### Work task:
For this exercise, please reproduce the records below word for word, from the first line through the line with "the indices, we".

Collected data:

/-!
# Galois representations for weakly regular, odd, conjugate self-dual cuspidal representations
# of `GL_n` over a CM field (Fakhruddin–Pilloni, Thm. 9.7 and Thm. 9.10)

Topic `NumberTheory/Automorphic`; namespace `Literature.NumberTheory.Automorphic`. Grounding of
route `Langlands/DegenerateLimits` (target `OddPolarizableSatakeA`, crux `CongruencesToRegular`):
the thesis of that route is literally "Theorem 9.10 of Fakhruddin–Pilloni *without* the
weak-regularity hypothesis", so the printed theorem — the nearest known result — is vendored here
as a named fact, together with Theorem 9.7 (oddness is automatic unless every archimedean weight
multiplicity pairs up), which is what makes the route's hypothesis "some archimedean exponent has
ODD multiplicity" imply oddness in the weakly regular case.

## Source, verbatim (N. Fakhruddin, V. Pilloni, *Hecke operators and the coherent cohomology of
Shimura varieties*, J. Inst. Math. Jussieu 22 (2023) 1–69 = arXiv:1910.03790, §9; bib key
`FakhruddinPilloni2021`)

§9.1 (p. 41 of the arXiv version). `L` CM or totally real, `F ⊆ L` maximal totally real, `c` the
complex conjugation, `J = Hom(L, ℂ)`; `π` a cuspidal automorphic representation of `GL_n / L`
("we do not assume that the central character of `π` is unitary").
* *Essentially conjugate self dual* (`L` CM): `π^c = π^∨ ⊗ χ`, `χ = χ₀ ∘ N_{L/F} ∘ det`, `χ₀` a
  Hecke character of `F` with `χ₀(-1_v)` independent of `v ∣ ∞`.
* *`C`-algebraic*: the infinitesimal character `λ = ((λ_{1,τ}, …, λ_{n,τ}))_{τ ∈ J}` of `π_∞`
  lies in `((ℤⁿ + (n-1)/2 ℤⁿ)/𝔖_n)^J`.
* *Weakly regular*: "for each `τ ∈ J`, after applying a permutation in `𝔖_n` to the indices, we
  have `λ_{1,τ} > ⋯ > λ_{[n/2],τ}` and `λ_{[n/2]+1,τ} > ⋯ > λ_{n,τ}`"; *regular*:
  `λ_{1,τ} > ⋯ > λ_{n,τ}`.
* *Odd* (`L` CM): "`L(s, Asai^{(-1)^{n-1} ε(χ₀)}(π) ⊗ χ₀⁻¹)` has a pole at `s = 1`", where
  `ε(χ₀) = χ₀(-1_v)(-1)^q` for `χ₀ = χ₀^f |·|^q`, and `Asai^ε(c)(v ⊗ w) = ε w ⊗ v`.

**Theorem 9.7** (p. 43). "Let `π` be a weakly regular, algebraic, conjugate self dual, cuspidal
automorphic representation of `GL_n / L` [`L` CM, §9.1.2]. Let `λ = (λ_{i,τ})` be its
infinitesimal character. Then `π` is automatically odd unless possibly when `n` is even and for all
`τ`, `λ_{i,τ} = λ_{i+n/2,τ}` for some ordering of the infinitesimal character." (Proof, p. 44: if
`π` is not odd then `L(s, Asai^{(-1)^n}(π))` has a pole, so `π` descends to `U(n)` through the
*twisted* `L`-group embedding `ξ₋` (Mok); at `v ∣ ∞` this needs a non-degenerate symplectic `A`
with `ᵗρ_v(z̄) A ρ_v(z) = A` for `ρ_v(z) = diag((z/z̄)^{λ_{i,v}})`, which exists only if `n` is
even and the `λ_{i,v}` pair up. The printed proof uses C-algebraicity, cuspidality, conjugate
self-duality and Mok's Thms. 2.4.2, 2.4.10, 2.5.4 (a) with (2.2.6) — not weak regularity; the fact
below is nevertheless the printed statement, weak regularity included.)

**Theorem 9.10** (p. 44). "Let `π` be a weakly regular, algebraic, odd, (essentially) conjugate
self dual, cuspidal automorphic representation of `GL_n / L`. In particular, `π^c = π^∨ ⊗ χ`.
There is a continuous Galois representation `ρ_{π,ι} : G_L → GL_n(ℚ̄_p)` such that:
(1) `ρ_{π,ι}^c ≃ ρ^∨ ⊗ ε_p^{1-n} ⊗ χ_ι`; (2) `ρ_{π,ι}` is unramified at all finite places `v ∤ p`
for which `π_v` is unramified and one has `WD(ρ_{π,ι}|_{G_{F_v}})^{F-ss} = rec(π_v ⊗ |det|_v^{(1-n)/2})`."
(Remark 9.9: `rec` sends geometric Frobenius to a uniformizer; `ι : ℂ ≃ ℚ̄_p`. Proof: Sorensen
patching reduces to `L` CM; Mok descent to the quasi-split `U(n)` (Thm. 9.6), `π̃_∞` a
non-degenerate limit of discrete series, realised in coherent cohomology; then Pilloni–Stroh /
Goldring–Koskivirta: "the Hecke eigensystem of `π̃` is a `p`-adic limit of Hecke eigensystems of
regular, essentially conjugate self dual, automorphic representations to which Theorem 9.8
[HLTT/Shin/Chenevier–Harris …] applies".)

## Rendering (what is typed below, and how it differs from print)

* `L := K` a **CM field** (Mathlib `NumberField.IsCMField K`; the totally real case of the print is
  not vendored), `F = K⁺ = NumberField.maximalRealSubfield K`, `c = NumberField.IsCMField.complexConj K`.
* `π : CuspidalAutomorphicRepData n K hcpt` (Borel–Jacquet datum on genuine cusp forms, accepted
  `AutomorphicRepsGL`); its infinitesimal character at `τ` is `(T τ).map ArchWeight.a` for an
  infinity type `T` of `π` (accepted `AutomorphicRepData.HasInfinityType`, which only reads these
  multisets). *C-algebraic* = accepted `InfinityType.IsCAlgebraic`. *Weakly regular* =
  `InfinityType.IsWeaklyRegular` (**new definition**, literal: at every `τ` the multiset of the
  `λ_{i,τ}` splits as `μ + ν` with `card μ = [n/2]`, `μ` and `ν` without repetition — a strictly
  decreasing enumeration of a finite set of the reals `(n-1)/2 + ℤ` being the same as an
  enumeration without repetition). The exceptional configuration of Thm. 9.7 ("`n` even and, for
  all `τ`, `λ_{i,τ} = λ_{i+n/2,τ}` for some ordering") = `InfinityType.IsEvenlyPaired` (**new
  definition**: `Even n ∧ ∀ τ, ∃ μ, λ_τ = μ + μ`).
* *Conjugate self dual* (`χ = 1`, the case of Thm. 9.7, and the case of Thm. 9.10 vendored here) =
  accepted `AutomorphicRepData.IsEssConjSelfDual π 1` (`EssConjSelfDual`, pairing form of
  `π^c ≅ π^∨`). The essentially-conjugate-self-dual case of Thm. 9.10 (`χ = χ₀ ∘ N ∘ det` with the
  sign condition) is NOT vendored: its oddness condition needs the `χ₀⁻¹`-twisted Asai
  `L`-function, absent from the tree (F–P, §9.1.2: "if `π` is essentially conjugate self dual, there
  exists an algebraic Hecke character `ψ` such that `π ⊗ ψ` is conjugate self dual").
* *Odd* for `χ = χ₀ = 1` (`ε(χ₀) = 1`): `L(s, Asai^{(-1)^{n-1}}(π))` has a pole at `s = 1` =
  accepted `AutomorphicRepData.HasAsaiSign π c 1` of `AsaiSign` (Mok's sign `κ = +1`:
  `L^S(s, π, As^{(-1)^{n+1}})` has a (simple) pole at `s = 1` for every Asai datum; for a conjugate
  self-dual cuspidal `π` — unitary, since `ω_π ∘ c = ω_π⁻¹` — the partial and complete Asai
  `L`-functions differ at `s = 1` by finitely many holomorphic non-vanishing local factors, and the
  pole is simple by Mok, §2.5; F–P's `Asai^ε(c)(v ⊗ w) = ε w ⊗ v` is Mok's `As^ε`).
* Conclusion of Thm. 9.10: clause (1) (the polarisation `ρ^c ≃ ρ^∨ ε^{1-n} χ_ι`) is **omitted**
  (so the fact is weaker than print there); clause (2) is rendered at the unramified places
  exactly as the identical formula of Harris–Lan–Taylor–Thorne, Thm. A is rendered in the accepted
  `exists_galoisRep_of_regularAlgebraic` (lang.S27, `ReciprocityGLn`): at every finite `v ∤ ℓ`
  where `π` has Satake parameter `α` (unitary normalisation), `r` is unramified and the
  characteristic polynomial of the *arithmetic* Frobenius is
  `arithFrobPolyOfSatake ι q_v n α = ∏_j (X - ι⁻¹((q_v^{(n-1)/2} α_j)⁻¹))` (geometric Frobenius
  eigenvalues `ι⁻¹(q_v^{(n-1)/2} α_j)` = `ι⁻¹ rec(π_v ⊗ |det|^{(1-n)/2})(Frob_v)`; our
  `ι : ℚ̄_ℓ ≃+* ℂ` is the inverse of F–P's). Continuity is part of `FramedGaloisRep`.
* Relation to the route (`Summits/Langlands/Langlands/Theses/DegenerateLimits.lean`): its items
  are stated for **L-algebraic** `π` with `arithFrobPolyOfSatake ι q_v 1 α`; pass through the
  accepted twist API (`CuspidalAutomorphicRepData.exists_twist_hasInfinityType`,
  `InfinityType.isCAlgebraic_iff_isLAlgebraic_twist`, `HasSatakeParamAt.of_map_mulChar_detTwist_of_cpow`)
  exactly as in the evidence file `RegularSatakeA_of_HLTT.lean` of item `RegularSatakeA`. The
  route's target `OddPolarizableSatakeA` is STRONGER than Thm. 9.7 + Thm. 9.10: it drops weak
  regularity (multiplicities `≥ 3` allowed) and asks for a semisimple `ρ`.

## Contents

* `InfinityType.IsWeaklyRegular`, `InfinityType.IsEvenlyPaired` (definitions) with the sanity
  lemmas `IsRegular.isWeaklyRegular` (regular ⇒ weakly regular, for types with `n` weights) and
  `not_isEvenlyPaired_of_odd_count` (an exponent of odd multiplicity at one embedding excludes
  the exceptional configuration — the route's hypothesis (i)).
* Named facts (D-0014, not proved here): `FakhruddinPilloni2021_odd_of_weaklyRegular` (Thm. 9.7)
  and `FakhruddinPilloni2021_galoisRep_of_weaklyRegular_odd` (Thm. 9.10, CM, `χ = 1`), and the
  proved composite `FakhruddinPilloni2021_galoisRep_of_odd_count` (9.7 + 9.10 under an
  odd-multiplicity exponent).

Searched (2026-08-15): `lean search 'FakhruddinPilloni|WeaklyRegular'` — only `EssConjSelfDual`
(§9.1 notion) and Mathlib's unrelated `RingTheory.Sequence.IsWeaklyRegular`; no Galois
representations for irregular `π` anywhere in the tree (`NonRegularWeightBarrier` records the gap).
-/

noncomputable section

### Answer to this problem:
/-!
# Galois representations for weakly regular, odd, conjugate self-dual cuspidal representations
# of `GL_n` over a CM field (Fakhruddin–Pilloni, Thm. 9.7 and Thm. 9.10)

Topic `NumberTheory/Automorphic`; namespace `Literature.NumberTheory.Automorphic`. Grounding of
route `Langlands/DegenerateLimits` (target `OddPolarizableSatakeA`, crux `CongruencesToRegular`):
the thesis of that route is literally "Theorem 9.10 of Fakhruddin–Pilloni *without* the
weak-regularity hypothesis", so the printed theorem — the nearest known result — is vendored here
as a named fact, together with Theorem 9.7 (oddness is automatic unless every archimedean weight
multiplicity pairs up), which is what makes the route's hypothesis "some archimedean exponent has
ODD multiplicity" imply oddness in the weakly regular case.

## Source, verbatim (N. Fakhruddin, V. Pilloni, *Hecke operators and the coherent cohomology of
Shimura varieties*, J. Inst. Math. Jussieu 22 (2023) 1–69 = arXiv:1910.03790, §9; bib key
`FakhruddinPilloni2021`)

§9.1 (p. 41 of the arXiv version). `L` CM or totally real, `F ⊆ L` maximal totally real, `c` the
complex conjugation, `J = Hom(L, ℂ)`; `π` a cuspidal automorphic representation of `GL_n / L`
("we do not assume that the central character of `π` is unitary").
* *Essentially conjugate self dual* (`L` CM): `π^c = π^∨ ⊗ χ`, `χ = χ₀ ∘ N_{L/F} ∘ det`, `χ₀` a
  Hecke character of `F` with `χ₀(-1_v)` independent of `v ∣ ∞`.
* *`C`-algebraic*: the infinitesimal character `λ = ((λ_{1,τ}, …, λ_{n,τ}))_{τ ∈ J}` of `π_∞`
  lies in `((ℤⁿ + (n-1)/2 ℤⁿ)/𝔖_n)^J`.
* *Weakly regular*: "for each `τ ∈ J`, after applying a permutation in `𝔖_n` to the indices, we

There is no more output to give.